→ **The input**
import Literature.MathematicalPhysics.QuantumFieldTheory.Balaban1983to89.T3DescentFibreTower
import Literature.MathematicalPhysics.QuantumFieldTheory.Balaban1983to89.BlockAveragingSection
import HarnessLib

/-!
# `Balaban1983to89.T3DescentSection` — rung R3, crux K1, child «MinimiserStability»: the descent `D_{n,K}` of the d = 3 family is
# SURJECTIVE at the printed smearing, every fibre of `T3ConstrainedMinimiser` is nonempty, and the fibre tower of the constrained
# minimal action holds unconditionally

Cell `ym3-torus` (HUMAN RULING D-0037, YM ladder rung R3), seat `ym3-torus-p1` gen 4; closes gap G-K1a-4 of the cell record
HOME/UV3-NODE.md §11.  WHAT THIS IS NOT: no estimate — elementary consequences of the explicit section of one block averaging
(`BlockAveragingSection.faceSec`, `surjective_blockAvg`) for the iterated, level-shifted descent `T3TiltDescent.descendTo` and the
objects `fibre` / `minAction` of `T3ConstrainedMinimiser` (p408691).

* `iter_surjective` — an iterate of surjective averagings is surjective; `descendTo_surjective` — `D_{n,K}` is onto for every
  small-loop average with `ℰ(1,…,1) = 1` (the printed `exp[mean log]` = `ℰp`: `T3DescentFibreTower.expMeanLogSU_E_one`);
* `fibre_nonempty` — every fibre `{U : D_{n,K}U = V}` is nonempty, so `minAction V = inf` over a NONEMPTY set (never the junk value
  `sInf ∅ = 0`) and `minAction V ≤ A(U)` is witnessed; `exists_lt_minAction_add` — near-minimisers exist;
* `minAction_tower_ℰp` — `minAction_{n,K'}(V) = inf_{W ∈ fibre_{n,K}(V)} minAction_{K,K'}(W)` with NO surjectivity hypothesis at `ℰp`
  (and at every `ℰ` with `ℰ(1,…,1) = 1`).

References: T. Bałaban, CMP 109 (1987) 249 [Balaban1987RG1] ((0.4), (0.11) p.253); CMP 102 (1985) 255 [Balaban1985UV3] ((41)–(42)
p.266: the nested constrained variational problems).
-/

noncomputable section

open Literature.MathematicalPhysics.QuantumFieldTheory.Balaban1983to89.T3ContinuumYM3Torus
open Literature.MathematicalPhysics.QuantumFieldTheory.Balaban1983to89.T3LevelShift
open Literature.MathematicalPhysics.QuantumFieldTheory.Balaban1983to89.T3UnitLawDensityEML (ℰp)
open Literature.MathematicalPhysics.QuantumFieldTheory.Balaban1983to89.T3TiltDescent
open Literature.MathematicalPhysics.QuantumFieldTheory.Balaban1983to89.T3ConstrainedMinimiser
open Literature.MathematicalPhysics.QuantumFieldTheory.Balaban1983to89.T3DescentFibreTower
open Literature.MathematicalPhysics.QuantumFieldTheory.Balaban1983to89.BlockAveragingSection

namespace Literature.MathematicalPhysics.QuantumFieldTheory.Balaban1983to89.T3DescentSection

/-! ## §1 Iterates of surjective averagings; the descent is onto -/

section Surj

variable {P : Params} {G : Type*} [GaugeGroup G]

/-- An iterate of one-step averagings all of which are surjective is surjective. [cite: Balaban1987RG1, (0.11) p.253] -/
theorem iter_surjective (av : ∀ j, Averaging P j G) :
    ∀ k : ℕ, (∀ i, i < k → Function.Surjective (av i).avg) → Function.Surjective (Averaging.iter av k)
  | 0, _ => fun U => ⟨U, rfl⟩
  | k + 1, h => fun W => by
    obtain ⟨W', hW'⟩ := h k (Nat.lt_succ_self k) W
    obtain ⟨U, hU⟩ := iter_surjective av k (fun i hi => h i (Nat.lt_succ_of_lt hi)) W'
    exact ⟨U, by show (av k).avg (Averaging.iter av k U) = W; rw [hU, hW']⟩

/-- `k` (0.4)-averagings from the finest lattice of a `Params` with `k ≤ m + K` form a surjective map, for every small-loop average
with `ℰ(1,…,1) = 1`. [cite: Balaban1987RG1, (0.4)/(0.11) p.253] -/
theorem iter_blockAvg_surjective (ℰ : LoopAverage G) (hE : ∀ n : ℕ, ℰ.E (fun _ : Fin (n + 1) => (1 : G)) = 1) {k : ℕ}
    (hk : k ≤ P.m + P.K) :
    Function.Surjective (Averaging.iter (fun i => BlockAveraging.blockAvg (P := P) (j := i) ℰ) k) :=
  iter_surjective _ k fun i hi => surjective_blockAvg (by omega) ℰ hE

variable (F : T3Family) (ℰ : LoopAverage G)

/-- **THE DESCENT `D_{n,K}` IS ONTO** (`n ≤ K`): every configuration of the `n`-th approximation's finest lattice is the `(K−n)`-fold
block average of a configuration of the `K`-th approximation, for every small-loop average with `ℰ(1,…,1) = 1`. [cite: Balaban1987RG1, (0.11) p.253] -/
theorem descendTo_surjective (hE : ∀ n : ℕ, ℰ.E (fun _ : Fin (n + 1) => (1 : G)) = 1) {n K : ℕ} (h : n ≤ K) :
    Function.Surjective (descendTo F ℰ n K h : GaugeField (F.P K) 0 G → GaugeField (F.P n) 0 G) := by
  intro V
  have hk : K - n ≤ (F.PP F.m K).m + (F.PP F.m K).K := by show K - n ≤ F.m + K; omega
  obtain ⟨U, hU⟩ := iter_blockAvg_surjective (P := F.PP F.m K) ℰ hE hk
    (fieldShift (F.sitesPerDir_eq (m := F.m) (K := K) (j := K - n) (m' := F.m) (K' := n) (j' := 0) (by omega)) V)
  refine ⟨U, ?_⟩
  show fieldShift _ (Averaging.iter (fun i => BlockAveraging.blockAvg (P := F.PP F.m K) (j := i) ℰ) (K - n) U) = V
  rw [hU, fieldShift_fieldShift]
  exact fieldShift_refl _ _

/-- Hence **EVERY FIBRE IS NONEMPTY**. [cite: Balaban1985UV3, (41) p.266] -/
theorem fibre_nonempty (hE : ∀ n : ℕ, ℰ.E (fun _ : Fin (n + 1) => (1 : G)) = 1) {n K : ℕ} (h : n ≤ K)
    (V : GaugeField (F.P n) 0 G) : (fibre F ℰ n K h V).Nonempty :=
  descendTo_surjective F ℰ hE h V

/-- So the action values over a fibre form a nonempty set bounded below, and NEAR-MINIMISERS EXIST: for every `ε > 0` some `U` in the
fibre has `A(U) < minAction V + ε`. [cite: Balaban1985UV3, (41) p.266] -/
theorem exists_lt_minAction_add (hE : ∀ n : ℕ, ℰ.E (fun _ : Fin (n + 1) => (1 : G)) = 1) {n K : ℕ} (h : n ≤ K)
    (V : GaugeField (F.P n) 0 G) {ε : ℝ} (hε : 0 < ε) :
    ∃ U ∈ fibre F ℰ n K h V, wilsonAction4 U < minAction F ℰ n K h V + ε := by
  have hne : ((fun U => wilsonAction4 U) '' fibre F ℰ n K h V).Nonempty := (fibre_nonempty F ℰ hE h V).image _
  obtain ⟨_, ⟨U, hU, rfl⟩, hlt⟩ := Real.lt_sInf_add_pos hne hε
  exact ⟨U, hU, hlt⟩

/-- **THE FIBRE TOWER, UNCONDITIONALLY** (every `ℰ` with `ℰ(1,…,1) = 1`): `minAction_{n,K'}(V) = inf {minAction_{K,K'}(W) : W ∈ fibre_{n,K}(V)}`
(`T3DescentFibreTower.minAction_tower` with its surjectivity hypothesis discharged by `fibre_nonempty`). [cite: Balaban1985UV3, (41)-(42) p.266] -/
theorem minAction_tower_of_E_one (hE : ∀ n : ℕ, ℰ.E (fun _ : Fin (n + 1) => (1 : G)) = 1) {n K K' : ℕ} (h₁ : n ≤ K)
    (h₂ : K ≤ K') (V : GaugeField (F.P n) 0 G) :
    minAction F ℰ n K' (h₁.trans h₂) V = sInf ((fun W => minAction F ℰ K K' h₂ W) '' fibre F ℰ n K h₁ V) :=
  minAction_tower F ℰ h₁ h₂ (fibre_nonempty F ℰ hE h₂) V

end Surj

/-! ## §2 At the printed smearing `ℰp = exp[mean log]` on `SU(2)` -/

section Printed

variable (F : T3Family)

/-- `D_{n,K}` is onto at the printed smearing. [cite: Balaban1987RG1, (0.4)/(0.11) p.253] -/
theorem descendTo_surjective_ℰp {n K : ℕ} (h : n ≤ K) :
    Function.Surjective (descendTo F ℰp n K h :
      GaugeField (F.P K) 0 (Matrix.specialUnitaryGroup (Fin 2) ℂ) → GaugeField (F.P n) 0 (Matrix.specialUnitaryGroup (Fin 2) ℂ)) :=
  descendTo_surjective F ℰp expMeanLogSU_E_one h

/-- Every fibre of the route's constrained variational problems is nonempty. [cite: Balaban1985UV3, (41) p.266] -/
theorem fibre_nonempty_ℰp {n K : ℕ} (h : n ≤ K) (V : GaugeField (F.P n) 0 (Matrix.specialUnitaryGroup (Fin 2) ℂ)) :
    (fibre F ℰp n K h V).Nonempty :=
  fibre_nonempty F ℰp expMeanLogSU_E_one h V

/-- **THE FIBRE TOWER AT THE PRINTED SMEARING, hypothesis-free** — the form the child «MinimiserStability» of K1 uses (`K' = K + 1`:
the two-cut-off comparison of `MinimiserStabilityAt` is a one-step statement along the `(n,K)`-fibre). [cite: Balaban1985UV3, (41)-(42) p.266] -/
theorem minAction_tower_ℰp {n K K' : ℕ} (h₁ : n ≤ K) (h₂ : K ≤ K')
    (V : GaugeField (F.P n) 0 (Matrix.specialUnitaryGroup (Fin 2) ℂ)) :
    minAction F ℰp n K' (h₁.trans h₂) V = sInf ((fun W => minAction F ℰp K K' h₂ W) '' fibre F ℰp n K h₁ V) :=
  minAction_tower_of_E_one F ℰp expMeanLogSU_E_one h₁ h₂ V

end Printed

end Literature.MathematicalPhysics.QuantumFieldTheory.Balaban1983to89.T3DescentSection

end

→ **What you should do**
If a line in the listing has "approximation" in it, report that line.

→ **Solution to this problem**
/-- **THE DESCENT `D_{n,K}` IS ONTO** (`n ≤ K`): every configuration of the `n`-th approximation's finest lattice is the `(K−n)`-fold
block average of a configuration of the `K`-th approximation, for every small-loop average with `ℰ(1,…,1) = 1`. [cite: Balaban1987RG1, (0.11) p.253] -/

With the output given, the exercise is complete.